*What this task involves*: Go to the line below containing "section Values" and print exactly from there through the line containing "0 < (prF κ Φ t p D g f).A", both included. Print nothing else.

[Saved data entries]
#####
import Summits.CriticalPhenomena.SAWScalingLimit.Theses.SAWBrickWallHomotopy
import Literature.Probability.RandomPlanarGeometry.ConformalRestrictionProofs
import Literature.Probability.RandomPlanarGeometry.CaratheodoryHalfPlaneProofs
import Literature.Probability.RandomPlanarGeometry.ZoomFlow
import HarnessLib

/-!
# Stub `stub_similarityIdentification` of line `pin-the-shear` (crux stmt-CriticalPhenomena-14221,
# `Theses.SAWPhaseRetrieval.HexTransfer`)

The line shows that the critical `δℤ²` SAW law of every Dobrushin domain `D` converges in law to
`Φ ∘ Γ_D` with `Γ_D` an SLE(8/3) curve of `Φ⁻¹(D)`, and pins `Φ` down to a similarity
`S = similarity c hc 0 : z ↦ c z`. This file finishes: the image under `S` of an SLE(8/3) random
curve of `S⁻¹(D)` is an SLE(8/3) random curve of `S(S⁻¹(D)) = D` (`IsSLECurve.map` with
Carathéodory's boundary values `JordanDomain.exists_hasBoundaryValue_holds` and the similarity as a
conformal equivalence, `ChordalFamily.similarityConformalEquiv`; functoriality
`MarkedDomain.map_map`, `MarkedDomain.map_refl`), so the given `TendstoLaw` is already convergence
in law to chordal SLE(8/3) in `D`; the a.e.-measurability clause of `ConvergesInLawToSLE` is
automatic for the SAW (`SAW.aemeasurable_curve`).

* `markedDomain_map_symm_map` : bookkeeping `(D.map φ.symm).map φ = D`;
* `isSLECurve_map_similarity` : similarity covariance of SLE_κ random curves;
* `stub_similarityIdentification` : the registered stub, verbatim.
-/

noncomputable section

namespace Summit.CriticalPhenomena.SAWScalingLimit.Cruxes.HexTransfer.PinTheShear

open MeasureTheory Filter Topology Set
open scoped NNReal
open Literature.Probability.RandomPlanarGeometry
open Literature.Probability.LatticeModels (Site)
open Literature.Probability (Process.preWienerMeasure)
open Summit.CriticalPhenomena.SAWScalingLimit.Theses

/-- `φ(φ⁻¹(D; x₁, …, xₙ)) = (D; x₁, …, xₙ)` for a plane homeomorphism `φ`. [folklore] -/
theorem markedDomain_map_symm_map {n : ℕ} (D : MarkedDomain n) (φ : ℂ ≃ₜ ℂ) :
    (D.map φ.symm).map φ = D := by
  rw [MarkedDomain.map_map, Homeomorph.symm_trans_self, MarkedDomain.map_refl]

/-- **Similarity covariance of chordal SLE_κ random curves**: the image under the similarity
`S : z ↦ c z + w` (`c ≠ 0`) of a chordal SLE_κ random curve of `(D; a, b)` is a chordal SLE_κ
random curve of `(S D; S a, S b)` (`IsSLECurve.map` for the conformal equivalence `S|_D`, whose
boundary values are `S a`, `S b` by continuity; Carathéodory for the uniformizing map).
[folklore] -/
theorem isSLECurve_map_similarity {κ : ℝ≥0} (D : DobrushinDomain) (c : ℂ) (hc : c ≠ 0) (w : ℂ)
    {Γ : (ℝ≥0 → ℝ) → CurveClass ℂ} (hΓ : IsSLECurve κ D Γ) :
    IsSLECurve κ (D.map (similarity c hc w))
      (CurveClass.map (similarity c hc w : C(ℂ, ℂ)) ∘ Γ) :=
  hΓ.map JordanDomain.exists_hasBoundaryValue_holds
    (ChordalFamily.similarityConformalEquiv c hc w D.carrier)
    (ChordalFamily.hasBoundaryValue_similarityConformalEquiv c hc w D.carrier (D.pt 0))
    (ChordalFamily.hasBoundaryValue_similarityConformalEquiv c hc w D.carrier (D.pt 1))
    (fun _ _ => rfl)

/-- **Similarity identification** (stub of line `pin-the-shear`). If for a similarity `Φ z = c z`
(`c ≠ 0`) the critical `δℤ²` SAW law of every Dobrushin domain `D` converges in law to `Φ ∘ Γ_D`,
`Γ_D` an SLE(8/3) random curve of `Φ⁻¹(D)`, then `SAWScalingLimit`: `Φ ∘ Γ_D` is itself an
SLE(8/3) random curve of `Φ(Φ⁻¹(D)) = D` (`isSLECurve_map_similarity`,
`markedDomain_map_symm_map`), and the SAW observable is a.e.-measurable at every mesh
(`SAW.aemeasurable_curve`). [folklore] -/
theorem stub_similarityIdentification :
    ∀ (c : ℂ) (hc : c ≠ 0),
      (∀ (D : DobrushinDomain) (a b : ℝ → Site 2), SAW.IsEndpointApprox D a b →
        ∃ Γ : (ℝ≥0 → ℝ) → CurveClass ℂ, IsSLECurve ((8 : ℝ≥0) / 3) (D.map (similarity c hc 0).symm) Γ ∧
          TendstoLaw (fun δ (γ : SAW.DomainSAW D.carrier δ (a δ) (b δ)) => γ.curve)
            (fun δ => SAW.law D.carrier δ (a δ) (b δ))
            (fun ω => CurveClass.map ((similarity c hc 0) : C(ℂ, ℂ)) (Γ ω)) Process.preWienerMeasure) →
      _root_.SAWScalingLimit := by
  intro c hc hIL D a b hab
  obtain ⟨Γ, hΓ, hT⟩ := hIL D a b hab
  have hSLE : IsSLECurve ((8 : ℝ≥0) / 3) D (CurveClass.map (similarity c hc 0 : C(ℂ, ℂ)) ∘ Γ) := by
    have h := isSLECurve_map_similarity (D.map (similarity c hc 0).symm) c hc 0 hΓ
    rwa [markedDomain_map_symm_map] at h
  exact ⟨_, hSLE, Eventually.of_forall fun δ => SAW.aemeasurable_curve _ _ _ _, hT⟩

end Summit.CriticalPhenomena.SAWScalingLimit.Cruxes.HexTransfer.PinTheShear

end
#####
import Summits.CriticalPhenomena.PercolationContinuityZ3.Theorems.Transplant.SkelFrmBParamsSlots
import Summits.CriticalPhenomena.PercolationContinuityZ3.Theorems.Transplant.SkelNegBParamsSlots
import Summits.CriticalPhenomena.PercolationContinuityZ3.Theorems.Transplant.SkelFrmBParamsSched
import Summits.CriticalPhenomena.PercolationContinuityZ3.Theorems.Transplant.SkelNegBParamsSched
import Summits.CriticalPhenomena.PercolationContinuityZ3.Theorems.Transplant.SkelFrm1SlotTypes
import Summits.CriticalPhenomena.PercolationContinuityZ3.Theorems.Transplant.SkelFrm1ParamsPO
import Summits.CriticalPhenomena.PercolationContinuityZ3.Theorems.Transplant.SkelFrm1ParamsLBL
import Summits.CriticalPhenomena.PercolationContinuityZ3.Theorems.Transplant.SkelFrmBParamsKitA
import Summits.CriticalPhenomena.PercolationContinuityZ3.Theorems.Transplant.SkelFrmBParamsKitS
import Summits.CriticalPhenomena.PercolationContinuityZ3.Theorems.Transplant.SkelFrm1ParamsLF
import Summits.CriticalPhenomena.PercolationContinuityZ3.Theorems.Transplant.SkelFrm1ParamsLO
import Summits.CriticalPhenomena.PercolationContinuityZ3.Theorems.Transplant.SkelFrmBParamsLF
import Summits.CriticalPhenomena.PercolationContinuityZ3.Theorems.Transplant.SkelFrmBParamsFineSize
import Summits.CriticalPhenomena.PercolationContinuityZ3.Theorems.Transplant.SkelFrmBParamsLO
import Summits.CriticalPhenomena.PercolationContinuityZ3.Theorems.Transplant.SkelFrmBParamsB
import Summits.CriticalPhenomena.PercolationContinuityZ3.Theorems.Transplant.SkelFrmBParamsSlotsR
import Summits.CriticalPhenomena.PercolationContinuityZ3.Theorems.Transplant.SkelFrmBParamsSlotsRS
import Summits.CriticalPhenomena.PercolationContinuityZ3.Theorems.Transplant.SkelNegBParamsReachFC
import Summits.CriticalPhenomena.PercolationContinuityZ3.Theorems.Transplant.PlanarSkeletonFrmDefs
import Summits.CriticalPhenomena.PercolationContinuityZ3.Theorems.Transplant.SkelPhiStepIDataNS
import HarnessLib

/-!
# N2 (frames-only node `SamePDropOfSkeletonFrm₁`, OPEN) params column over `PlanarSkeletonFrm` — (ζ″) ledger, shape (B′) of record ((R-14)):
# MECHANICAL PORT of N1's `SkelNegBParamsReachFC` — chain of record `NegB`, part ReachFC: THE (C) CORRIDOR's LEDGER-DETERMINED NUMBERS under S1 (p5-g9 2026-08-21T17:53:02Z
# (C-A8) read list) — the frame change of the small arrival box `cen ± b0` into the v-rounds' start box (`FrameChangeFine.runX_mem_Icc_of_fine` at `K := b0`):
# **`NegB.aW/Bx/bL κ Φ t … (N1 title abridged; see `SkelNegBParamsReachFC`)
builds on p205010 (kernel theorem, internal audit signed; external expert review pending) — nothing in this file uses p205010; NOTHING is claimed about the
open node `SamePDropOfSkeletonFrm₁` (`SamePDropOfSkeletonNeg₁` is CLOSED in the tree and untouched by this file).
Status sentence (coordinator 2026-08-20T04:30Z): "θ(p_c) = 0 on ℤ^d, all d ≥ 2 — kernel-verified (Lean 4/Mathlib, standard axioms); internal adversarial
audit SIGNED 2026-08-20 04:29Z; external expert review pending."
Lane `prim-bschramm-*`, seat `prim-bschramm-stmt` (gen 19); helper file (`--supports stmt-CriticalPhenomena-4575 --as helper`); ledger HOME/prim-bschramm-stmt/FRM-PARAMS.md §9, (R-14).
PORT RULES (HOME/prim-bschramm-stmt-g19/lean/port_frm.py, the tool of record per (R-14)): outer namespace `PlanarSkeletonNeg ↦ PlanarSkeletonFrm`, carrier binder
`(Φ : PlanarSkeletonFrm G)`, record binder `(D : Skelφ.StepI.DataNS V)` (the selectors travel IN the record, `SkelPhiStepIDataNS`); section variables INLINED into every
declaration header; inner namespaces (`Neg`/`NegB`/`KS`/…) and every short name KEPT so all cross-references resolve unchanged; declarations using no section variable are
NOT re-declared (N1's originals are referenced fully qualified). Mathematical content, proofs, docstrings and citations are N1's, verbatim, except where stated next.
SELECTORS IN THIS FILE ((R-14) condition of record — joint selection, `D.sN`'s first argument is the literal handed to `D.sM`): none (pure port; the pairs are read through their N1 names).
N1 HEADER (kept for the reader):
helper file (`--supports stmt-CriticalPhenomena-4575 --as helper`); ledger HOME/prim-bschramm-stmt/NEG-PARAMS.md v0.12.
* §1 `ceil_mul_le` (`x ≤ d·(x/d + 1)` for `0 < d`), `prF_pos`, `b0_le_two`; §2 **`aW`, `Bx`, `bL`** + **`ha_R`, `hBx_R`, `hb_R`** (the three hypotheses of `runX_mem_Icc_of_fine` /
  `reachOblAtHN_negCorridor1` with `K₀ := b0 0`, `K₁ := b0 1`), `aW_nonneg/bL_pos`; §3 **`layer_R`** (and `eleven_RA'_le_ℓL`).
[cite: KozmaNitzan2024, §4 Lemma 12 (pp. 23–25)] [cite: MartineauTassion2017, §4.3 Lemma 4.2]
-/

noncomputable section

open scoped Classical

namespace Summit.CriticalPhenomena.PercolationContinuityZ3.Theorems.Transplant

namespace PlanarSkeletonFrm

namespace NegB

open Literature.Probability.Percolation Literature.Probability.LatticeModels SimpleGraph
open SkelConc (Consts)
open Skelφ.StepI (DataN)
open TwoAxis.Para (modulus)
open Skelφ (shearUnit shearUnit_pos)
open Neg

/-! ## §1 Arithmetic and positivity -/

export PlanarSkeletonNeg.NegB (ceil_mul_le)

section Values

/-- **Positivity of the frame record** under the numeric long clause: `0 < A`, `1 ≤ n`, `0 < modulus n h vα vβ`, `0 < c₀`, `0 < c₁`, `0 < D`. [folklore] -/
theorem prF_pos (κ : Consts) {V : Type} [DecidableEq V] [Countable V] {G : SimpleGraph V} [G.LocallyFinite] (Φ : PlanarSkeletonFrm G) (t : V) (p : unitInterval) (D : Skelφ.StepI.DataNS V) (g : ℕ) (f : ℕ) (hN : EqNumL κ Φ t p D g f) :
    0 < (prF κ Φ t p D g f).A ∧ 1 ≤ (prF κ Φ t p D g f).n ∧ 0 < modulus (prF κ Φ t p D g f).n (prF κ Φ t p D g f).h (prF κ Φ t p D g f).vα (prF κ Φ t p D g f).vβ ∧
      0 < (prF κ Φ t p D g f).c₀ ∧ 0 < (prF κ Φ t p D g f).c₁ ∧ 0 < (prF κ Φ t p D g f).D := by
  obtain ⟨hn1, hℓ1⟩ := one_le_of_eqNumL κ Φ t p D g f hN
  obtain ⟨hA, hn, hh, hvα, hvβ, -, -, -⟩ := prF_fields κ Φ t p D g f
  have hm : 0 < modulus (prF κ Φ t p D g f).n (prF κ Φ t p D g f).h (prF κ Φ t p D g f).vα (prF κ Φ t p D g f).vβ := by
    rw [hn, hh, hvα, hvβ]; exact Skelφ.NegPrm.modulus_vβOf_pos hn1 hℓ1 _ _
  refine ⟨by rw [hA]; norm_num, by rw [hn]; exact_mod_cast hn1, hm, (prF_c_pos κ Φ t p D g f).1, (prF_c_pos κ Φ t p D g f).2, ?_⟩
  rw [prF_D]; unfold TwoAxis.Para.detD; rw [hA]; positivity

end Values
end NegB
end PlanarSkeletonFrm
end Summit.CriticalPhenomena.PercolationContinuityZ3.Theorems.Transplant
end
#####
*Problem solution*:
section Values

/-- **Positivity of the frame record** under the numeric long clause: `0 < A`, `1 ≤ n`, `0 < modulus n h vα vβ`, `0 < c₀`, `0 < c₁`, `0 < D`. [folklore] -/
theorem prF_pos (κ : Consts) {V : Type} [DecidableEq V] [Countable V] {G : SimpleGraph V} [G.LocallyFinite] (Φ : PlanarSkeletonFrm G) (t : V) (p : unitInterval) (D : Skelφ.StepI.DataNS V) (g : ℕ) (f : ℕ) (hN : EqNumL κ Φ t p D g f) :
    0 < (prF κ Φ t p D g f).A ∧ 1 ≤ (prF κ Φ t p D g f).n ∧ 0 < modulus (prF κ Φ t p D g f).n (prF κ Φ t p D g f).h (prF κ Φ t p D g f).vα (prF κ Φ t p D g f).vβ ∧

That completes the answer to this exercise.